Russia’s invasion of Ukraine triggered Europe’s worst energy crisis since the 1970s and put energy security back at the top of the policy agenda.
Policymakers reacted swiftly by securing alternative natural gas supplies, improving energy efficiency, and expanding renewables. Reducing greenhouse gas emissions would, they said, not only mitigate climate change but also strengthen energy security. Skeptics, however, countered that this approach would increase the cost of energy, phase out safe (albeit dirty) domestic coal more rapidly, and ultimately weaken the continent’s energy security.
So, which view is correct? Our new research shows that boosting Europe’s climate action delivers sizable energy security benefits, too.

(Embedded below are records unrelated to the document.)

import Summits.AtomisticToContinuum.Crystallization.Theorems.FrustratedLawDichotomyVirial
import Summits.AtomisticToContinuum.Crystallization.Theorems.FrustratedLawDichotomyMinimisersInfinite

/-!
# FrustratedLawDichotomy · crux `AperiodicFrustratedLawGap` (stmt-AtomisticToContinuum-27623) — MINIMISING LAWS HAVE COMPRESSED PAIRS:
# the rung `δ ≥ 1` of both gap cruxes (decomp-a2c, prover hand 2, structural share, generation 2)

The virial identity `E_P[Σ ‖y‖⁻⁶] = E_P[Σ ‖y‖⁻¹²]` (`FrustratedLawDichotomyVirial.virial_of_minimising'`) kills every UNCOMPRESSED law: if all
interatomic distances are `≥ 1` then `‖y‖⁻⁶ − ‖y‖⁻¹² ≥ 0` for every atom `y ≠ 0`, so the identity forces `‖y‖ = 1` for EVERY atom
`y ≠ 0` of almost every configuration — all atoms on the unit sphere about the root, hence finitely many (`1`-separated points of a ball) —
while Palm minimisers are almost surely carried by INFINITE configurations (`ae_infinite_of_minimising`, hand 2 generation 0).  Hence,
granted the floor of item 9229 (hypothesis `hU`):

* `finite_atoms_of_virial_zero` — a rooted `δ`-hard-core configuration with `δ ≥ 1` and `Σ_y (‖y‖⁻⁶ − ‖y‖⁻¹²) = 0` is finite;
* `eStar_lt_integral_rootEnergy_of_one_le` — **every point-stationary `δ`-hard-core probability law with `δ ≥ 1` has `e⋆ < E_P[rootEnergy]`**:
  an exact Lennard-Jones minimiser among stationary laws has a COMPRESSED pair (distance `< 1`, inside the repulsive core) with positive
  probability;
* `aperiodicFrustratedLawGap_rungOne`, `periodicFrustratedLawGap_rungOne` — the two cruxes' statements VERBATIM with `1 ≤ δ` in place of
  `0 < δ` (the dilute window of the route now reaches the potential's equilibrium distance; birth rung `δ ≥ 3`, virial rung `δ ≥ 2.52`);
* `aperiodicFrustratedLawGap_iff_compressed` — EXACT CUT: the crux (route decl BY NAME) is equivalent to its restriction to hard cores `δ < 1`.

All `[folklore]`.
-/

noncomputable section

We weigh the effects of climate action on energy security in a global economic model with many countries and sectors. It simulates the impacts of policies to reduce emissions on two essential security measures.

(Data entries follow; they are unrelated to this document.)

/-- `𝐖(R₀D)` is even in `y`. [folklore] -/
private theorem WR_neg (D : ℝ → ℂ) (y : ℝ) :
    2 * ((-y : ℝ) : ℂ) * (∫ ξ in (-lam)..lam, D ξ * ((-(2 * π * ξ) * Real.sin (2 * π * ξ * (-y)) : ℝ) : ℂ))
        - ((lam : ℂ) ^ 2 - ((-y : ℝ) : ℂ) ^ 2) * (∫ ξ in (-lam)..lam,
            (D ξ * ((-(2 * π * ξ) : ℝ) : ℂ)) * (((2 * π * ξ) * Real.cos (2 * π * ξ * (-y)) : ℝ) : ℂ))
        + (2 * π * lam * ((-y : ℝ) : ℂ)) ^ 2 * (∫ ξ in (-lam)..lam, D ξ * (Real.cos (2 * π * ξ * (-y)) : ℂ))
      = 2 * (y : ℂ) * (∫ ξ in (-lam)..lam, D ξ * ((-(2 * π * ξ) * Real.sin (2 * π * ξ * y) : ℝ) : ℂ))
        - ((lam : ℂ) ^ 2 - (y : ℂ) ^ 2) * (∫ ξ in (-lam)..lam,
            (D ξ * ((-(2 * π * ξ) : ℝ) : ℂ)) * (((2 * π * ξ) * Real.cos (2 * π * ξ * y) : ℝ) : ℂ))
        + (2 * π * lam * (y : ℂ)) ^ 2 * (∫ ξ in (-lam)..lam, D ξ * (Real.cos (2 * π * ξ * y) : ℂ)) := by
  have h0 : (∫ ξ in (-lam)..lam, D ξ * (Real.cos (2 * π * ξ * (-y)) : ℂ))
      = ∫ ξ in (-lam)..lam, D ξ * (Real.cos (2 * π * ξ * y) : ℂ) := by
    refine intervalIntegral.integral_congr fun ξ _ ↦ ?_
    simp only [mul_neg, Real.cos_neg]
  have h1 : (∫ ξ in (-lam)..lam, D ξ * ((-(2 * π * ξ) * Real.sin (2 * π * ξ * (-y)) : ℝ) : ℂ))
      = -∫ ξ in (-lam)..lam, D ξ * ((-(2 * π * ξ) * Real.sin (2 * π * ξ * y) : ℝ) : ℂ) := by
    rw [← intervalIntegral.integral_neg]
    refine intervalIntegral.integral_congr fun ξ _ ↦ ?_
    simp only [mul_neg, Real.sin_neg]
    push_cast; ring
  have h2 : (∫ ξ in (-lam)..lam, (D ξ * ((-(2 * π * ξ) : ℝ) : ℂ)) * (((2 * π * ξ) * Real.cos (2 * π * ξ * (-y)) : ℝ) : ℂ))
      = ∫ ξ in (-lam)..lam, (D ξ * ((-(2 * π * ξ) : ℝ) : ℂ)) * (((2 * π * ξ) * Real.cos (2 * π * ξ * y) : ℝ) : ℂ) := by
    refine intervalIntegral.integral_congr fun ξ _ ↦ ?_
    simp only [mul_neg, Real.cos_neg]
  rw [h0, h1, h2]
  push_cast; ring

The first measure, security of supply, assesses the risk of a disruption to energy supply by combining how dependent a country is on imports for its energy consumption with how diversified those energy imports are. The second is the resilience of its economy to an energy disruption, represented by the share of gross domestic product it spends on energy.

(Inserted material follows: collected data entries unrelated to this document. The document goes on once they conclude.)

/-- [folklore] **THE MULTIPLIER-COLUMN VERTEX IS A VERTEX FAMILY** for any decaying `K` and any table localised at the coarse bonds
(`VertexFamily M N C_M δ`, rate `δ ≤` the decay rate of `K`): rate `δ/2`, constant `(d+1)·C·C_M·Zl(δ/2)`. -/
theorem vertexFamily_vertexOfM {K : MKer (d + 1) (Fib d)} {C δK : ℝ} (hK : Decays K C δK) (hC : 0 ≤ C)
    {M : Fin (d + 1) → (Fin (d + 1) → ℤ) → MKer (d + 1) (Fib d)} {CM δ : ℝ} (hM : VertexFamily M N CM δ) (hδ : 0 < δ)
    (hδK : δ ≤ δK) : VertexFamily (vertexOfM K N M) N ((d + 1 : ℕ) * (C * CM * Zl (d + 1) (δ / 2))) (δ / 2) := by
  intro μ y
  have hterm : ∀ ρ : Fin (d + 1), BiLoc (cwsum N (colM K N μ y ρ) (M ρ)) ((N : ℤ) • y) ((N : ℤ) • y)
      (C * CM * Zl (d + 1) (δ / 2)) (δ / 2) := by
    intro ρ
    refine biLoc_cwsum (fun w => ?_) (fun w => hM ρ w) hδ hC
    exact bound_mono (abs_colM_le (N := N) hK μ y ρ w) hC le_rfl hδK (l1_nonneg _)
  have hsum := OneStepResolventKernel.biLoc_finset_sum (Finset.univ : Finset (Fin (d + 1))) (fun ρ _ => hterm ρ)
  simp only [Finset.sum_const, Finset.card_univ, Fintype.card_fin, nsmul_eq_mul] at hsum
  exact hsum

/-- [folklore] **`dM` IS A VERTEX FAMILY** (sum of the two chain-rule vertices; constants add). -/
theorem vertexFamily_dM {K : MKer (d + 1) (Fib d)} {C δK : ℝ} (hK : Decays K C δK) (hC : 0 ≤ C)
    {S : Fin (d + 1) → (Fin (d + 1) → ℤ) → MKer (d + 1) (Fib d)} {Cs : ℝ}
    {M : Fin (d + 1) → (Fin (d + 1) → ℤ) → MKer (d + 1) (Fib d)} {CM δ : ℝ} (hS : LocStencil S Cs δ) (hM : VertexFamily M N CM δ)
    (hδ : 0 < δ) (hδK : δ ≤ δK) :
    VertexFamily (dM K N S M) N ((d + 1 : ℕ) * (C * Cs * Zl (d + 1) (δ / 2)) + (d + 1 : ℕ) * (C * CM * Zl (d + 1) (δ / 2)))
      (δ / 2) := by
  intro μ y
  exact KernelWard.biLoc_add (vertexFamily_vertexOfK (N := N) hK hC hS hδ hδK μ y) (vertexFamily_vertexOfM hK hC hM hδ hδK μ y)

/-- [folklore] **SANDWICH**: `−K ∘ V ∘ K` of a kernel `V` bi-localised at `(p, q)` (rate `m`) between two copies of a kernel decaying at
rate `m` is bi-localised at `(p, q)` at rate `m/4` (`ExpKernelCalculus.biLoc_comp_decays`, then `BalabanStepJetsSucc.biLoc_comp_right`). -/
theorem biLoc_sandwich {K V : MKer (d + 1) (Fib d)} {C CV m : ℝ} {p q : Fin (d + 1) → ℤ} (hK : Decays K C m) (hC : 0 ≤ C)
    (hm : 0 < m) (hV : BiLoc V p q CV m) :
    BiLoc (fun x z a b => -(comp (comp K V) K x z a b)) p q
      ((Fintype.card (Fib d) : ℝ) * ((Fintype.card (Fib d) : ℝ) * (C * CV) * Zl (d + 1) (m / 2) * C) * Zl (d + 1) (m / 4))
      (m / 4) := by
  have h1 : BiLoc (comp K V) p q ((Fintype.card (Fib d) : ℝ) * (C * CV) * Zl (d + 1) (m - m / 2)) (m / 2) :=
    biLoc_comp_decays hK hV (by positivity) (by linarith)
  rw [show m - m / 2 = m / 2 by ring] at h1
  have hK2 : Decays K C (m / 2) := decays_mono hK hC le_rfl (by linarith)
  have h2 := biLoc_comp_right h1 hK2 (show (0 : ℝ) ≤ m / 4 by positivity) (by linarith)
  rw [show m / 2 - m / 4 = m / 4 by ring] at h2
  exact biLoc_neg h2
/-- **R2a · cells-only range at height `T`, HALVED**: if every level `11 ≤ k ≤ K` (`K ≤ 17`) has `tailH(T) ≤ tolR k`, then Robin
holds at every CA number `> 5040` with primes `< 4^{K+1}` (tree `robinCA_below_cells` with `tol k ≈ tolR k/2`). -/
theorem robinCA_below_cells_refl (h16 : Buthe2016_thm2) (hB : Buthe2018_thm2_theta)
    (hK : BroadbentEtAl2021_theta_rel_1e19) {T : ℝ} (hT : 100000 ≤ T) (hRH : RiemannHypothesisUpTo T)
    {K : ℕ} (hK11 : 11 ≤ K) (hK17 : K ≤ 17)
    (htol : ∀ k : ℕ, 11 ≤ k → k ≤ K → ((Real.log (T / (2 * π)) + 1) / (π * T) + (184 + 30 * Real.log T) / T ^ 2) ≤ ((tolR k : ℚ) : ℝ)) :
    robinCA_below (4 ^ (K + 1)) := by
  have h1 : 1 ≤ 4 ^ (K + 1) := Nat.one_le_pow _ _ (by norm_num)
  rw [← Nat.sub_add_cancel h1]
  set X : ℕ := 4 ^ (K + 1) - 1 with hX_def
  have hXr : (X : ℝ) = (4 : ℝ) ^ (K + 1) - 1 := by
    rw [hX_def, Nat.cast_sub h1]; push_cast; ring
  have hX18 : (X : ℝ) < (4 : ℝ) ^ 18 := by
    rw [hXr]; have : (4 : ℝ) ^ (K + 1) ≤ 4 ^ 18 := pow_le_pow_right₀ (by norm_num) (by omega); linarith
  refine robinCA_below_low_refl h16 hB hK hT hRH (X := X) ?_ ?_ ?_ ?_
  · intro k hk11 hk17 hkX
    have hkK : k ≤ K := by
      by_contra h
      push Not at h
      have : (4 : ℝ) ^ (K + 1) ≤ 4 ^ k := pow_le_pow_right₀ (by norm_num) (by omega)
      rw [hXr] at hkX; linarith
    exact level_of_tolR hk11 hk17 (htol k hk11 hkK)
  · intro h; exfalso; linarith
  · intro h; exfalso; have : (4 : ℝ) ^ 18 ≤ (10 : ℝ) ^ 14 := by norm_num
    linarith
  · intro h; exfalso; have : (4 : ℝ) ^ 18 ≤ 2 * (10 : ℝ) ^ 19 := by norm_num
    linarith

Strikingly, our analysis reveals that Europe’s energy security deteriorated in the decades before Russia’s invasion of Ukraine, as countries relied increasingly on imports from ever fewer suppliers.
The simulations also show that higher carbon prices, stronger sector-specific energy efficiency regulations, and accelerated permitting for renewables would all improve Europe’s energy security along these two key metrics. Effects would differ across policies, however:
- Carbon pricing cuts emissions at the lowest output cost to the economy but may take time to improve energy security in some energy- and emission-intensive economies in Central and Eastern Europe, if used as the only emission-reduction tool. This is partly because these countries would have to phase out domestic coal sooner than otherwise.
- Stronger energy-efficiency regulations for transport and buildings, by contrast, are less efficient than carbon pricing in cutting emissions, but they deliver larger energy security co-benefits. They also spread those benefits more evenly across countries. Such regulations lower the consumption of energy, just as carbon pricing does, but they tend to reduce the price of energy—and thereby overall energy expenditures—more. Combining them with support to poorer households—for purchases of more energy-efficient vehicles and domestic heating systems, for example—would make them more palatable and thereby speed up implementation.
- Accelerated permitting for renewables also improves energy security widely across Europe by expanding domestic energy supply.
Packaging climate policies
A climate policy package that includes all these tools is the most promising way forward because it combines the economic efficiency of carbon pricing with the larger and more evenly shared energy security benefits of regulations.
Specifically, a package of measures improves energy security in three ways. First, it lowers dependence on imports by replacing imported fossil fuels with domestically produced renewable electricity.
Second, it diversifies individual economies’ energy imports away from non-European suppliers toward European ones—through enhanced penetration of renewables and electrification of end uses such as vehicles and house heating systems, in particular, given that European countries predominantly trade electricity with their European neighbors.
And third, it lowers energy expenditures because efficiency investments reduce demand and accelerated renewables deployment raises energy supply—both of which lead to lower energy prices. This more than offsets the higher cost from higher carbon pricing.
An illustrative policy package that cuts emissions by 55 percent compared to 1990 levels would improve the two energy security metrics by close to 8 percent by 2030 for Europe as a whole.
For the European Union, this package, which is consistent with the “Fit-for-55” agenda, would reverse 13 years of deterioration in economic resilience to energy disruptions and eight years of reduction in security of energy supply. As Europe continues to ramp up its climate policy action beyond 2030, these gains would only increase.
Multilateral cooperation
The simulations also support the case for strong multilateral cooperation within Europe, given that countries differ in their energy security gains and emission reduction costs (which, in turn, reflect factors such as their current energy intensity, energy mix, and potential for renewable power generation). A common facility that would pool resources and coordinate green investments at the EU level could accelerate the green transition at low cost while distributing its gains more evenly, including by tapping cheap abatement options in emerging EU member countries.
Completing the EU’s energy union strategy is a case in point: better connecting national grids would lower costs and help individual countries import electricity from other member countries in the event of domestic disruptions, improving energy security for all.
At a time when the momentum behind climate action is at risk of fading, European policymakers should consider its full benefits. By ramping up their individual emission reduction policies as planned and strengthening their cooperation, not only will they remain global leaders on the path toward net zero emissions by 2050, but they will also secure abundant and safe energy supply to power their economies into the future.